Ересь мниможидовствующих хотя и была сломлена соборным приговором и жестокими казнями 1504 года, однако не вполне уничтожена, и поднятое ею брожение не прекращалось. Известный противник этой ереси, игумен Иосиф Волоцкий, продолжал настаивать на конечном истреблении еретиков, не доверяя их раскаянию. Великий князь Василий Иванович еще при жизни отца показал себя усердным сторонником Иосифа в борьбе с ересью, и последний мог рассчитывать теперь на полную победу своих увещаний. Однако этого не случилось. На сем поприще он встретил достойного себе противника в лице инока Вассиана Косого. Этот Вассиан, в миру Василий, был сын Ивана Юрьевича Патрикеева, вместе с отцом постриженный в монахи во время опалы Ивана III на старую боярскую партию, по известному делу о престолонаследии. Находясь в Кирилло-Белозерском монастыре и предаваясь книжным занятиям, Вассиан сделался ревностным учеником и последователем известного поборника пустынножительства и главы заволжских старцев Нила Сорского, который был пострижеником того же монастыря и основал свою пустынь неподалеку от него. Монашеская мантия не смирила гордого, горячего нравом князя-инока. Владея начитанностью и литературным талантом, он принялся пером развивать идеи своего учителя Нила Сорского и смело вступил в книжную полемику с Иосифом Волоцким. В эпоху собора 1504 года, когда Иосиф написал послание Василию Ивановичу с увещанием казнить еретиков и со ссылками на примере строгости из ветхозаветной истории, со стороны заволжских старцев последовал на это послание едкий ответ, главным автором которого считают Вассиана Косого[11].
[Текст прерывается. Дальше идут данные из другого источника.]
import Literature.AlgebraicTopology.SingularHomology.MayerVietorisIsoRight
import Literature.Geometry.ComplexAnalytic.PhamBrieskornA3TwoBallDatum
import Mathlib.LinearAlgebra.Eigenspace.Basic
import HarnessLib

/-!
# Mayer–Vietoris with homologically trivial overlap: `Hₙ₊₁(U) ⊕ Hₙ₊₁(V) ≅ Hₙ₊₁(X)`, and the `s_*² = −1` part of `Hₙ₊₁(X)` when `s_*² = +1` on `V`

Topic `Literature/AlgebraicTopology/SingularHomology`; theorems only (no definition, no named fact). Written by the prover seat
`hodge-nonav-prover-Ax` (g18) for crux K1Q, stub S5 (`Summits/HodgeConjecture/HodgeConjecture/Theses/Q8SymplecticPowers.lean`): the local
hypotheses of `Summit…Q8MonodromyBireflectionLocalConfiguration.monodromyBireflection_of_localConfiguration` live on the `τ|² = −1` part of
`H₂` of a ball piece `A = X_s(ℂ) ∩ Ball` of the member, which is covered by `U = A ∖ (E₊ ∪ E₋)` (a piece modelled on the free quotient
`F°∕ι` of the punctured `A₃` Milnor fibre, where `τ² = −1` on `H₂`) and a neighbourhood `V` of the two exceptional curves (where `τ² = +1`
on `H₂`), with `U ∩ V` two punctured disc bundles (rational homology of `ℝP³`: `H₁ = H₂ = 0`). Hatcher, *Algebraic Topology* §2.2 p. 149:

* `mayerVietoris.isIso_ψ_of_isZero` — `Hₙ₊₁(U ∩ V) = Hₙ(U ∩ V) = 0 ⇒ ψ : Hₙ₊₁(U) ⊞ Hₙ₊₁(V) ⟶ Hₙ₊₁(X)` is an isomorphism; element forms
  `exists_eq_add_of_isZero` (surjectivity) and `eq_of_add_eq_add_of_isZero` (injectivity).
* **`kernelPart_of_mayerVietoris`** (`ℚ`-coefficients) — if a self-map `s` preserves `U`, `V` with `(s|U)_*² = −1` on `Hₙ₊₁(U)` and
  `(s|V)_*² = +1` on `Hₙ₊₁(V)`, then `ker(s_*² + 1) = im Hₙ₊₁(U)`, `im Hₙ₊₁(U) → Hₙ₊₁(X)` is injective, so
  `dim ker(s_*² + 1) = dim Hₙ₊₁(U)`; and a second self-map `g` preserving `U` with `(g|U)_* = (s|U)_*` (resp. `(g|U)_* (s|U)_* = 1`)
  satisfies `g_* = s_*` (resp. `g_* s_* = 1`) on `ker(s_*² + 1)` (`map_eq_on_kernelPart`, `map_map_eq_on_kernelPart`).

## References

* [HatcherAT2002] A. Hatcher, Algebraic Topology, CUP 2002, §2.2 p. 149 (Mayer–Vietoris), §2.1 (naturality).
-/

noncomputable section

open CategoryTheory Limits Set ContinuousMap

universe u v

namespace Literature.AlgebraicTopology.SingularHomology

section Iso

variable (R : Type v) [CommRing R] (M : Type v) [AddCommGroup M] [Module R M] {X : Type u} [TopologicalSpace X]

/-- **`ψ : Hₙ₊₁(U) ⊞ Hₙ₊₁(V) ⟶ Hₙ₊₁(X)` is an isomorphism when `Hₙ₊₁(U ∩ V) = Hₙ(U ∩ V) = 0`** (`φₙ₊₁ = 0` gives `ψ` into, `δₙ = 0` gives
`ψ` onto). [cite: HatcherAT2002, §2.2 p. 149] -/
theorem mayerVietoris.isIso_ψ_of_isZero (U V : Set X) (hUV : interior U ∪ interior V = univ) (n : ℕ)
    (hI₁ : IsZero (singularHomology R M ↥(U ∩ V) (n + 1))) (hI₀ : IsZero (singularHomology R M ↥(U ∩ V) n)) :
    IsIso (mayerVietoris.ψ R M U V (n + 1)) := by
  have hexc := relativeSingularHomology.isIso_map_of_interior_union_interior_holds R M X
  have hδ : mayerVietoris.δ R M U V hexc hUV n = 0 := hI₀.eq_of_tgt _ _
  haveI hepi : Epi (mayerVietoris.ψ R M U V (n + 1)) := (mayerVietoris.exact₂_holds R M U V hexc hUV n).epi_f hδ
  have hφ0 : mayerVietoris.φ R M U V (n + 1) = 0 := hI₁.eq_of_src _ _
  haveI hmono : Mono (mayerVietoris.ψ R M U V (n + 1)) := (mayerVietoris.exact₁_holds R M U V hUV (n + 1)).mono_g hφ0
  exact isIso_of_mono_of_epi _

/-- `ψ (inl a + inr b) = i_U* a + i_V* b`. [cite: HatcherAT2002, §2.2 p. 149] -/
theorem mayerVietoris.ψ_inl_add_inr (U V : Set X) (n : ℕ) (a : singularHomology R M U n) (b : singularHomology R M V n) :
    mayerVietoris.ψ R M U V n ((biprod.inl : singularHomology R M U n ⟶ _) a + (biprod.inr : singularHomology R M V n ⟶ _) b) =
      singularHomology.map R M (subsetIncl U) n a + singularHomology.map R M (subsetIncl V) n b := by
  rw [map_add, mayerVietoris.ψ, biprod_desc_inl_apply, biprod_desc_inr_apply]

/-- **Surjectivity**: with `Hₙ₊₁(U ∩ V) = Hₙ(U ∩ V) = 0`, every class of `Hₙ₊₁(X)` is `i_U* a + i_V* b`. [cite: HatcherAT2002, §2.2 p. 149] -/
theorem exists_eq_add_of_isZero (U V : Set X) (hUV : interior U ∪ interior V = univ) (n : ℕ)
    (hI₁ : IsZero (singularHomology R M ↥(U ∩ V) (n + 1))) (hI₀ : IsZero (singularHomology R M ↥(U ∩ V) n))
    (x : singularHomology R M X (n + 1)) :
    ∃ (a : singularHomology R M U (n + 1)) (b : singularHomology R M V (n + 1)),
      x = singularHomology.map R M (subsetIncl U) (n + 1) a + singularHomology.map R M (subsetIncl V) (n + 1) b := by
  haveI := mayerVietoris.isIso_ψ_of_isZero R M U V hUV n hI₁ hI₀
  obtain ⟨y, rfl⟩ := ((forget (ModuleCat R)).mapIso (asIso (mayerVietoris.ψ R M U V (n + 1)))).toEquiv.surjective x
  refine ⟨(biprod.fst : _ ⟶ singularHomology R M U (n + 1)) y, (biprod.snd : _ ⟶ singularHomology R M V (n + 1)) y, ?_⟩
  change mayerVietoris.ψ R M U V (n + 1) y = _
  rw [mayerVietoris.ψ, biprod_desc_apply]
Приведем некоторые черты из сего ответа: на слова Иосифа, что «Моисей скрижали разбил», старцы возражают: «Когда Бог хотел погубить Израиля, поклонившегося тельцу, Моисей стал вопреки и сказал Господу: аще сих погубиши, то меня прежде сих погуби, и Бог, ради Моисея, не погубил Израиля». На примеры апостола Петра, разбившего молитвой Симона Волхва, и Льва, епископа Катанского, сжегшего своей епитрахилью волхва Лиодора, старцы отвечают: «И ты, господне Иосифе, сотвори молитву, да иже недостойных еретик или грешников пожреть их земля». И далее: «А ты, господне Иосифе, почто не испытавши своея Святости, не связал архимандрита Касьяна своею мантией, донележе бы он сгорел, а ты бы в пламени его держал, а мы бы тебя, яко единого от трех отроков, из пламени изшед, да прияли». По поводу ссылки Иосифа на ветхозаветные примеры строгости (Моисея, Илию Пророка и др.) старцы укоряют его самого в сочувствии иудейству и напоминают, что теперь царствует уже не ветхий закон, а благодать Христова, которая запрещает осуждать брату брата и единому Богу оставляет судить согрешения человеческие.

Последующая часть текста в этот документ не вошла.